There Is More Than Antioxidants

Every time a plant product has an impact on a disease it seems to be attributed to its antioxidant activity. Plant products are active, because they bind to proteins. They bind to lots of different proteins.

Krill oil is a good example. The anti-inflammatory activity of krill oil is due to its omega-3 oil (DHA and EPA) content, but krill oil is more potent than expected. Krill oil also contains a terpene, astaxanthene, that is probably derived from its algae diet. Astaxanthene is labeled as an anti-oxidant, but that is much too easy.

Astaxanthene consists of two flat, hydrophobic paddles, connected by a flexible, hydrophobic chain. Those paddles are important, because of their inability to hydrogen bond with water, i.e. hydrophobicity, and therefore their propensity to get stuck in contact with other hydrophobic surfaces. The list of candidate hydrophobic surfaces includes the obvious smaller aromatic rings (e.g. phenylalanine), indole double rings (e.g. tryptophan), and the less obvious sugars (e.g. galactose), unsaturated lipid/prostaglandins and basic amino acids (lysine and arginine). These are dominant cellular interactions.

The interchangeability of the hydrophobic paddle-binders means that astaxanthene can get its paddles stuck in enzyme or receptor protein active sites that normally bind a wide range of ligands (target small molecules, e.g. enzyme substrates). It is likely, therefore, that astaxanthene has anti-inflammatory activity, because it blocks an inflammatory interaction.

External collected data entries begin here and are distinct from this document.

/-! ## The composition (kernel-checked, no `sorry` of its own): the five stubs prove the crux BY NAME -/

/-- **`GSMRigidity` from the five stubs of the line `momentum-one-amplitude`.**
S1 structures the mixing measure (exchangeable, `Δ`-homogeneous, open octant); S2 (the dictionary,
applied to the coordinate pole `e₀` with offset `e₁` and to the diagonal pole `(e₀+e₁)/√2` with the
offsets `c (e₁-e₀)/√2`, `0 < c ≤ 1`, using the invariance + RP conjuncts of the crux for the normals
`e₀` and `e₀ + e₁`) makes the equatorial pencils of the dual mixture Stieltjes; S3 turns this into
pole finiteness, continuity, the `D₄` symmetries, the two traces and the power bounds of the
equatorial profile `κ(ω) = D_ν(cos²ω, sin²ω)`; S4 continues the two pole pencils to the right
half-plane with the bound `M₀ (Re t)^{-(3-2Δ)}`; `profile_const` (proved above) makes `κ` constant,
in particular `D_ν(1,0) = D_ν(1/2,1/2)` — the momentum one-amplitude identity `Ǩ(e₀) = Ǩ((e₀+e₁)/√2)`;
S5 (strict convexity + exchangeability) concludes `K ∘ R = K`. -/
theorem GSMRigidity_of :
    (∀ (Δ : ℝ) (K : EuclideanSpace ℝ (Fin 3) → ℝ), 0 < Δ →
      (∀ c : ℝ, 0 < c → ∀ x, K (c • x) = c ^ (-(2 * Δ)) * K x) →
      (∀ n : EuclideanSpace ℝ (Fin 3), (∃ i j : Fin 3, i ≠ j ∧ (n = EuclideanSpace.single i 1 ∨
          n = EuclideanSpace.single i 1 + EuclideanSpace.single j 1 ∨
          n = EuclideanSpace.single i 1 - EuclideanSpace.single j 1)) →
        ∀ x, K (((ℝ ∙ n)ᗮ).reflection x) = K x) →
      (∃ ν : MeasureTheory.Measure (Fin 3 → ℝ), ν {s | ∃ i, s i < 0} = 0 ∧
        ∀ x, x ≠ 0 → MeasureTheory.Integrable (fun s => Real.exp (-∑ i, s i * (x i) ^ 2)) ν ∧
          K x = ∫ s, Real.exp (-∑ i, s i * (x i) ^ 2) ∂ν) →
      ∃ ν : MeasureTheory.Measure (Fin 3 → ℝ), ν {s | ∃ i, s i ≤ 0} = 0 ∧ MeasureTheory.SigmaFinite ν ∧
        (∀ σ : Equiv.Perm (Fin 3), ν.map (fun s : Fin 3 → ℝ => s ∘ σ) = ν) ∧
        (∀ c : ℝ, 0 < c → ν.map (fun s : Fin 3 → ℝ => c • s) = ENNReal.ofReal (c ^ (-Δ)) • ν) ∧
        (∀ x, x ≠ 0 → MeasureTheory.Integrable (fun s => Real.exp (-∑ i, s i * (x i) ^ 2)) ν ∧
          K x = ∫ s, Real.exp (-∑ i, s i * (x i) ^ 2) ∂ν)) →
    (∀ (Δ : ℝ) (K : EuclideanSpace ℝ (Fin 3) → ℝ) (ν : MeasureTheory.Measure (Fin 3 → ℝ))
      (n q : EuclideanSpace ℝ (Fin 3)), 1/2 ≤ Δ → Δ ≤ 1 →
      ν {s | ∃ i, s i ≤ 0} = 0 → MeasureTheory.SigmaFinite ν →
      (∀ c : ℝ, 0 < c → ν.map (fun s : Fin 3 → ℝ => c • s) = ENNReal.ofReal (c ^ (-Δ)) • ν) →
      (∀ x, x ≠ 0 → MeasureTheory.Integrable (fun s => Real.exp (-∑ i, s i * (x i) ^ 2)) ν ∧
          K x = ∫ s, Real.exp (-∑ i, s i * (x i) ^ 2) ∂ν) →
      ‖n‖ = 1 → n 2 = 0 → q 2 = 0 → inner ℝ q n = 0 → q ≠ 0 →
      (∀ x, K (((ℝ ∙ n)ᗮ).reflection x) = K x) →
      Literature.MathematicalPhysics.QuantumFieldTheory.IsMirrorRPKernel n K →
      ∃ g : ℝ → ℝ, Literature.Analysis.SpecialFunctions.IsStieltjesFunction g ∧
        ∀ t : ℝ, 0 < t → (t • n + q) 0 ≠ 0 → (t • n + q) 1 ≠ 0 →
          MeasureTheory.Integrable (fun s : Fin 3 → ℝ => (s 0 * s 1 * s 2) ^ (-(1/2:ℝ)) * Real.exp (-∑ i, ((t • n + q) i) ^ 2 / (4 * s i))) ν ∧
          ∫ s, (s 0 * s 1 * s 2) ^ (-(1/2:ℝ)) * Real.exp (-∑ i, ((t • n + q) i) ^ 2 / (4 * s i)) ∂ν = g (t ^ 2)) →
    (∀ (Δ : ℝ) (K : EuclideanSpace ℝ (Fin 3) → ℝ) (ν : MeasureTheory.Measure (Fin 3 → ℝ)),
      1/2 ≤ Δ → Δ ≤ 1 →
      ν {s | ∃ i, s i ≤ 0} = 0 → MeasureTheory.SigmaFinite ν →
      (∀ σ : Equiv.Perm (Fin 3), ν.map (fun s : Fin 3 → ℝ => s ∘ σ) = ν) →
      (∀ c : ℝ, 0 < c → ν.map (fun s : Fin 3 → ℝ => c • s) = ENNReal.ofReal (c ^ (-Δ)) • ν) →
      (∀ x, x ≠ 0 → MeasureTheory.Integrable (fun s => Real.exp (-∑ i, s i * (x i) ^ 2)) ν ∧
          K x = ∫ s, Real.exp (-∑ i, s i * (x i) ^ 2) ∂ν) →
      (∃ g : ℝ → ℝ, Literature.Analysis.SpecialFunctions.IsStieltjesFunction g ∧
          ∀ t : ℝ, 0 < t → (t • (EuclideanSpace.single (0 : Fin 3) (1 : ℝ) : EuclideanSpace ℝ (Fin 3)) + (EuclideanSpace.single (1 : Fin 3) (1 : ℝ) : EuclideanSpace ℝ (Fin 3))) 0 ≠ 0 → (t • (EuclideanSpace.single (0 : Fin 3) (1 : ℝ) : EuclideanSpace ℝ (Fin 3)) + (EuclideanSpace.single (1 : Fin 3) (1 : ℝ) : EuclideanSpace ℝ (Fin 3))) 1 ≠ 0 →
            MeasureTheory.Integrable (fun s : Fin 3 → ℝ => (s 0 * s 1 * s 2) ^ (-(1/2:ℝ)) * Real.exp (-∑ i, ((t • (EuclideanSpace.single (0 : Fin 3) (1 : ℝ) : EuclideanSpace ℝ (Fin 3)) + (EuclideanSpace.single (1 : Fin 3) (1 : ℝ) : EuclideanSpace ℝ (Fin 3))) i) ^ 2 / (4 * s i))) ν ∧
            ∫ s, (s 0 * s 1 * s 2) ^ (-(1/2:ℝ)) * Real.exp (-∑ i, ((t • (EuclideanSpace.single (0 : Fin 3) (1 : ℝ) : EuclideanSpace ℝ (Fin 3)) + (EuclideanSpace.single (1 : Fin 3) (1 : ℝ) : EuclideanSpace ℝ (Fin 3))) i) ^ 2 / (4 * s i)) ∂ν = g (t ^ 2)) →
      (∀ c : ℝ, 0 < c → c ≤ 1 →
        ∃ g : ℝ → ℝ, Literature.Analysis.SpecialFunctions.IsStieltjesFunction g ∧
            ∀ t : ℝ, 0 < t → (t • ((Real.sqrt 2 / 2) • ((EuclideanSpace.single (0 : Fin 3) (1 : ℝ) : EuclideanSpace ℝ (Fin 3)) + (EuclideanSpace.single (1 : Fin 3) (1 : ℝ) : EuclideanSpace ℝ (Fin 3)))) + c • ((Real.sqrt 2 / 2) • ((EuclideanSpace.single (1 : Fin 3) (1 : ℝ) : EuclideanSpace ℝ (Fin 3)) - (EuclideanSpace.single (0 : Fin 3) (1 : ℝ) : EuclideanSpace ℝ (Fin 3))))) 0 ≠ 0 → (t • ((Real.sqrt 2 / 2) • ((EuclideanSpace.single (0 : Fin 3) (1 : ℝ) : EuclideanSpace ℝ (Fin 3)) + (EuclideanSpace.single (1 : Fin 3) (1 : ℝ) : EuclideanSpace ℝ (Fin 3)))) + c • ((Real.sqrt 2 / 2) • ((EuclideanSpace.single (1 : Fin 3) (1 : ℝ) : EuclideanSpace ℝ (Fin 3)) - (EuclideanSpace.single (0 : Fin 3) (1 : ℝ) : EuclideanSpace ℝ (Fin 3))))) 1 ≠ 0 →
              MeasureTheory.Integrable (fun s : Fin 3 → ℝ => (s 0 * s 1 * s 2) ^ (-(1/2:ℝ)) * Real.exp (-∑ i, ((t • ((Real.sqrt 2 / 2) • ((EuclideanSpace.single (0 : Fin 3) (1 : ℝ) : EuclideanSpace ℝ (Fin 3)) + (EuclideanSpace.single (1 : Fin 3) (1 : ℝ) : EuclideanSpace ℝ (Fin 3)))) + c • ((Real.sqrt 2 / 2) • ((EuclideanSpace.single (1 : Fin 3) (1 : ℝ) : EuclideanSpace ℝ (Fin 3)) - (EuclideanSpace.single (0 : Fin 3) (1 : ℝ) : EuclideanSpace ℝ (Fin 3))))) i) ^ 2 / (4 * s i))) ν ∧
              ∫ s, (s 0 * s 1 * s 2) ^ (-(1/2:ℝ)) * Real.exp (-∑ i, ((t • ((Real.sqrt 2 / 2) • ((EuclideanSpace.single (0 : Fin 3) (1 : ℝ) : EuclideanSpace ℝ (Fin 3)) + (EuclideanSpace.single (1 : Fin 3) (1 : ℝ) : EuclideanSpace ℝ (Fin 3)))) + c • ((Real.sqrt 2 / 2) • ((EuclideanSpace.single (1 : Fin 3) (1 : ℝ) : EuclideanSpace ℝ (Fin 3)) - (EuclideanSpace.single (0 : Fin 3) (1 : ℝ) : EuclideanSpace ℝ (Fin 3))))) i) ^ 2 / (4 * s i)) ∂ν = g (t ^ 2)) →
      (∀ u v : ℝ, 0 ≤ u → 0 ≤ v → 0 < u + v →
          MeasureTheory.Integrable (fun s : Fin 3 → ℝ => (s 0 * s 1 * s 2) ^ (-(1/2:ℝ)) * Real.exp (-((u) / (4 * s 0) + (v) / (4 * s 1)))) ν) ∧
      Continuous (fun ω : ℝ => ∫ s, (s 0 * s 1 * s 2) ^ (-(1/2:ℝ)) * Real.exp (-((Real.cos ω ^ 2) / (4 * s 0) + (Real.sin ω ^ 2) / (4 * s 1))) ∂ν) ∧
      (∀ ω : ℝ, ∫ s, (s 0 * s 1 * s 2) ^ (-(1/2:ℝ)) * Real.exp (-((Real.cos (ω + Real.pi) ^ 2) / (4 * s 0) + (Real.sin (ω + Real.pi) ^ 2) / (4 * s 1))) ∂ν =
        ∫ s, (s 0 * s 1 * s 2) ^ (-(1/2:ℝ)) * Real.exp (-((Real.cos ω ^ 2) / (4 * s 0) + (Real.sin ω ^ 2) / (4 * s 1))) ∂ν) ∧
      (∀ ω : ℝ, ∫ s, (s 0 * s 1 * s 2) ^ (-(1/2:ℝ)) * Real.exp (-((Real.cos (2 * 0 + Real.pi - ω) ^ 2) / (4 * s 0) + (Real.sin (2 * 0 + Real.pi - ω) ^ 2) / (4 * s 1))) ∂ν =
        ∫ s, (s 0 * s 1 * s 2) ^ (-(1/2:ℝ)) * Real.exp (-((Real.cos ω ^ 2) / (4 * s 0) + (Real.sin ω ^ 2) / (4 * s 1))) ∂ν) ∧
      (∀ ω : ℝ, ∫ s, (s 0 * s 1 * s 2) ^ (-(1/2:ℝ)) * Real.exp (-((Real.cos (2 * (Real.pi / 4) + Real.pi - ω) ^ 2) / (4 * s 0) + (Real.sin (2 * (Real.pi / 4) + Real.pi - ω) ^ 2) / (4 * s 1))) ∂ν =
        ∫ s, (s 0 * s 1 * s 2) ^ (-(1/2:ℝ)) * Real.exp (-((Real.cos ω ^ 2) / (4 * s 0) + (Real.sin ω ^ 2) / (4 * s 1))) ∂ν) ∧
      ∃ g₁ g₂ : ℝ → ℝ, Literature.Analysis.SpecialFunctions.IsStieltjesFunction g₁ ∧
        Literature.Analysis.SpecialFunctions.IsStieltjesFunction g₂ ∧
        (∃ M₀ : ℝ, ∀ r : ℝ, 0 < r →
          g₁ (r ^ 2) ≤ M₀ * r ^ (-(3 - 2 * Δ)) ∧ g₂ (r ^ 2) ≤ M₀ * r ^ (-(3 - 2 * Δ))) ∧
        (∀ θ : ℝ, 0 < θ → θ < Real.pi / 2 →
          ∫ s, (s 0 * s 1 * s 2) ^ (-(1/2:ℝ)) * Real.exp (-((Real.cos (0 + Real.pi / 2 - θ) ^ 2) / (4 * s 0) + (Real.sin (0 + Real.pi / 2 - θ) ^ 2) / (4 * s 1))) ∂ν =
            Real.cos θ ^ (-(3 - 2 * Δ)) * g₁ (Real.tan θ ^ 2)) ∧
        (∀ θ : ℝ, 0 < θ → θ < Real.pi / 2 →
          ∫ s, (s 0 * s 1 * s 2) ^ (-(1/2:ℝ)) * Real.exp (-((Real.cos (Real.pi / 4 + Real.pi / 2 - θ) ^ 2) / (4 * s 0) + (Real.sin (Real.pi / 4 + Real.pi / 2 - θ) ^ 2) / (4 * s 1))) ∂ν =
            Real.cos θ ^ (-(3 - 2 * Δ)) * g₂ (Real.tan θ ^ 2))) →
    (∀ (g : ℝ → ℝ) (β M₀ : ℝ), Literature.Analysis.SpecialFunctions.IsStieltjesFunction g → 1 ≤ β →
      (∀ r : ℝ, 0 < r → g (r ^ 2) ≤ M₀ * r ^ (-β)) →
      ∃ F : ℂ → ℂ, DifferentiableOn ℂ F {t : ℂ | 0 < t.re} ∧
        (∀ t : ℝ, 0 < t → F t = ((g (t ^ 2) : ℝ) : ℂ)) ∧
        ∀ t : ℂ, 0 < t.re → ‖F t‖ ≤ M₀ * t.re ^ (-β)) →
    (∀ (K : EuclideanSpace ℝ (Fin 3) → ℝ) (ν : MeasureTheory.Measure (Fin 3 → ℝ)),
      ν {s | ∃ i, s i ≤ 0} = 0 →
      (∀ σ : Equiv.Perm (Fin 3), ν.map (fun s : Fin 3 → ℝ => s ∘ σ) = ν) →
      (∀ x, x ≠ 0 → MeasureTheory.Integrable (fun s => Real.exp (-∑ i, s i * (x i) ^ 2)) ν ∧
          K x = ∫ s, Real.exp (-∑ i, s i * (x i) ^ 2) ∂ν) →
      MeasureTheory.Integrable (fun s : Fin 3 → ℝ => (s 0 * s 1 * s 2) ^ (-(1/2:ℝ)) * Real.exp (-(((1:ℝ)) / (4 * s 0) + ((0:ℝ)) / (4 * s 1)))) ν →
      MeasureTheory.Integrable (fun s : Fin 3 → ℝ => (s 0 * s 1 * s 2) ^ (-(1/2:ℝ)) * Real.exp (-(((1/2:ℝ)) / (4 * s 0) + ((1/2:ℝ)) / (4 * s 1)))) ν →
      ∫ s, (s 0 * s 1 * s 2) ^ (-(1/2:ℝ)) * Real.exp (-(((1:ℝ)) / (4 * s 0) + ((0:ℝ)) / (4 * s 1))) ∂ν =
        ∫ s, (s 0 * s 1 * s 2) ^ (-(1/2:ℝ)) * Real.exp (-(((1/2:ℝ)) / (4 * s 0) + ((1/2:ℝ)) / (4 * s 1))) ∂ν →
      ∀ (R : EuclideanSpace ℝ (Fin 3) ≃ₗᵢ[ℝ] EuclideanSpace ℝ (Fin 3)) (x : EuclideanSpace ℝ (Fin 3)), K (R x) = K x) →
    Summit.CriticalPhenomena.Ising3DConformalLimit.Theses.GaussianScaleMixture.GSMRigidity := by
  intro h1 h2 h3 h4 h5 Δ K hΔ1 hΔ2 _hKc _hKpos hKhom hnine hgsm R x
  -- S1: an exchangeable, `Δ`-homogeneous mixing measure on the open octant
  obtain ⟨ν, hoct, hσf, hex, hhom, hrep⟩ :=
    h1 Δ K (by linarith) hKhom (fun n hn => (hnine n hn).1) hgsm
  -- invariance + RP for the coordinate normal `e₀` and the anti-diagonal normal `e₀ + e₁`
  have hm0 := hnine ((EuclideanSpace.single (0 : Fin 3) (1 : ℝ) : EuclideanSpace ℝ (Fin 3))) ⟨0, 1, by decide, Or.inl rfl⟩
  have hmd := hnine ((EuclideanSpace.single (0 : Fin 3) (1 : ℝ) : EuclideanSpace ℝ (Fin 3)) + (EuclideanSpace.single (1 : Fin 3) (1 : ℝ) : EuclideanSpace ℝ (Fin 3))) ⟨0, 1, by decide, Or.inr (Or.inl rfl)⟩
  have hmd1 : ∀ y, K (((ℝ ∙ ((Real.sqrt 2 / 2) • ((EuclideanSpace.single (0 : Fin 3) (1 : ℝ) : EuclideanSpace ℝ (Fin 3)) + (EuclideanSpace.single (1 : Fin 3) (1 : ℝ) : EuclideanSpace ℝ (Fin 3)))))ᗮ).reflection y) = K y := fun y => by
    rw [mirrorReflection_smul_normal sqrt_two_div_two_pos.ne']
    exact hmd.1 y
  have hmd2 : IsMirrorRPKernel ((Real.sqrt 2 / 2) • ((EuclideanSpace.single (0 : Fin 3) (1 : ℝ) : EuclideanSpace ℝ (Fin 3)) + (EuclideanSpace.single (1 : Fin 3) (1 : ℝ) : EuclideanSpace ℝ (Fin 3)))) K :=
    (IsMirrorRPKernel.smul_normal_iff sqrt_two_div_two_pos).2 hmd.2
  -- S2 for the pole `e₀` (offset `e₁`) and for the pole `(e₀+e₁)/√2` (offsets `c (e₁-e₀)/√2`)
  have hP1 := h2 Δ K ν ((EuclideanSpace.single (0 : Fin 3) (1 : ℝ) : EuclideanSpace ℝ (Fin 3))) ((EuclideanSpace.single (1 : Fin 3) (1 : ℝ) : EuclideanSpace ℝ (Fin 3))) hΔ1 hΔ2 hoct hσf hhom hrep norm_e0 e0_apply_two e1_apply_two
    inner_e1_e0 e1_ne_zero hm0.1 hm0.2
  have hP2 := fun (c : ℝ) (hc : 0 < c) (_hc1 : c ≤ 1) =>
    h2 Δ K ν ((Real.sqrt 2 / 2) • ((EuclideanSpace.single (0 : Fin 3) (1 : ℝ) : EuclideanSpace ℝ (Fin 3)) + (EuclideanSpace.single (1 : Fin 3) (1 : ℝ) : EuclideanSpace ℝ (Fin 3)))) (c • ((Real.sqrt 2 / 2) • ((EuclideanSpace.single (1 : Fin 3) (1 : ℝ) : EuclideanSpace ℝ (Fin 3)) - (EuclideanSpace.single (0 : Fin 3) (1 : ℝ) : EuclideanSpace ℝ (Fin 3))))) hΔ1 hΔ2
      hoct hσf hhom hrep norm_diagPole diagPole_apply_two (diagOffset_apply_two c)
      (inner_diagOffset_diagPole c) (diagOffset_ne_zero hc) hmd1 hmd2
  -- S3: pole finiteness, continuity, symmetries, traces and growth of the equatorial dual profile
  obtain ⟨hfin, hcont, hsπ, hss1, hss2, g₁, g₂, hg₁, hg₂, ⟨M₀, hM⟩, htr1, htr2⟩ :=
    h3 Δ K ν hΔ1 hΔ2 hoct hσf hex hhom hrep hP1 hP2
  -- S4: half-plane continuation of the two pole pencils, `β = 2a = 3 - 2Δ ∈ [1, 2]`
  have hβ1 : (1 : ℝ) ≤ 3 - 2 * Δ := by linarith
  obtain ⟨F₁, hF₁d, hF₁eq, hF₁b⟩ := h4 g₁ (3 - 2 * Δ) M₀ hg₁ hβ1 (fun r hr => (hM r hr).1)
  obtain ⟨F₂, hF₂d, hF₂eq, hF₂b⟩ := h4 g₂ (3 - 2 * Δ) M₀ hg₂ hβ1 (fun r hr => (hM r hr).2)
  -- the rigid equator: the profile `ω ↦ D_ν(cos²ω, sin²ω)` is constant
  have hconst := profile_const
    (fun ω : ℝ => ∫ s, (s 0 * s 1 * s 2) ^ (-(1/2:ℝ)) * Real.exp (-((Real.cos ω ^ 2) / (4 * s 0) + (Real.sin ω ^ 2) / (4 * s 1))) ∂ν)
    (3 - 2 * Δ) M₀ F₁ F₂ (by linarith) (by linarith) hcont hsπ hss1 hss2 hF₁d hF₂d hF₁b hF₂b
    (fun θ h0 h1 => by
      rw [hF₁eq _ (Real.tan_pos_of_pos_of_lt_pi_div_two h0 h1), ← Complex.ofReal_mul, htr1 θ h0 h1])
    (fun θ h0 h1 => by
      rw [hF₂eq _ (Real.tan_pos_of_pos_of_lt_pi_div_two h0 h1), ← Complex.ofReal_mul, htr2 θ h0 h1])
  -- read it at `ω = 0` (the pole `e₀`) and `ω = π/4` (the pole `(e₀+e₁)/√2`): one amplitude identity
  have key := hconst 0 (Real.pi / 4)
  rw [cos_zero_sq, sin_zero_sq, cos_pi_div_four_sq, sin_pi_div_four_sq] at key
  -- S5: the momentum one-amplitude identity forces `ν ⊂ {s₀ = s₁ = s₂}`, i.e. `K` radial
  exact h5 K ν hoct hex hrep (hfin 1 0 zero_le_one le_rfl (by norm_num))
    (hfin (1 / 2) (1 / 2) (by norm_num) (by norm_num) (by norm_num)) key R x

The ubiquity of interactions of terpenoids, based on their general structural properties, also gives these molecules access to cellular cytoplasm. These molecules are too large to diffuse through membranes and if they got half way through, they would be permanently stuck in the membrane. Terpenoids will tend to stick to carrier proteins that have hydrophobic patches or slots. These carriers will transport and internalize terpenoids and other similarly shaped molecules, e.g. steroid hormones.

Metformin, the diabetes drug, is another example of a molecule with a flat, hydrophobic side. It is a stretch to call this an antioxidant, but it is useful for this discussion, since one of my students tested to see it it would stick to a tryptophan in the active site of a classic enzyme, beta-galactosidase. Galactose, in the typical substrate for this enzyme, lactose, will bind to the active site, because of a prominent tryptophan. The shocker is that my student showed that metformin also binds to that same site and competes with lactose. Astaxanthene would also be expected to bind in the same way.

Curcumin is one of the most potent anti-inflammatory compounds and the main ingredient in turmuric, binds to proteins that inhibit the inflammatory transcription factor, NFkB. I would expect astaxanthene to also inhibit NFkB.

Capsaicin is a related molecule that binds to the heat/pain sensor in skin and blocks pain sensation. That is how capsaicin is used as a topical analgesic. Castor oil, ricinoleate, binds to the same sensor and competes with capsaicin and also is an effective pain reliever. Note that ricinoleate is a modified fatty acid that could curl up on the same hydrophobic paddle surface as capsaicin.

The bottom line of this discussion is that if someone tries to convince you that resveratrol, the anti-aging ingredient in wine, is an anti-oxidant, be skeptical. Expect that resveratrol will have numerous interactions with proteins and many of those will not be known.

2 comments:

Stephan said...

Great post. Antioxidant mania has taken over the health/nutrition field and it's ridiculous.

I remember seeing a presentation on curcumin and alzheimer's at a conference, I think it was by Dr. Greg Cole. I can't seem to find the notes right now, but the jist was that the effect was not due to its antioxidant properties, but to its drug-like effect on signaling pathways.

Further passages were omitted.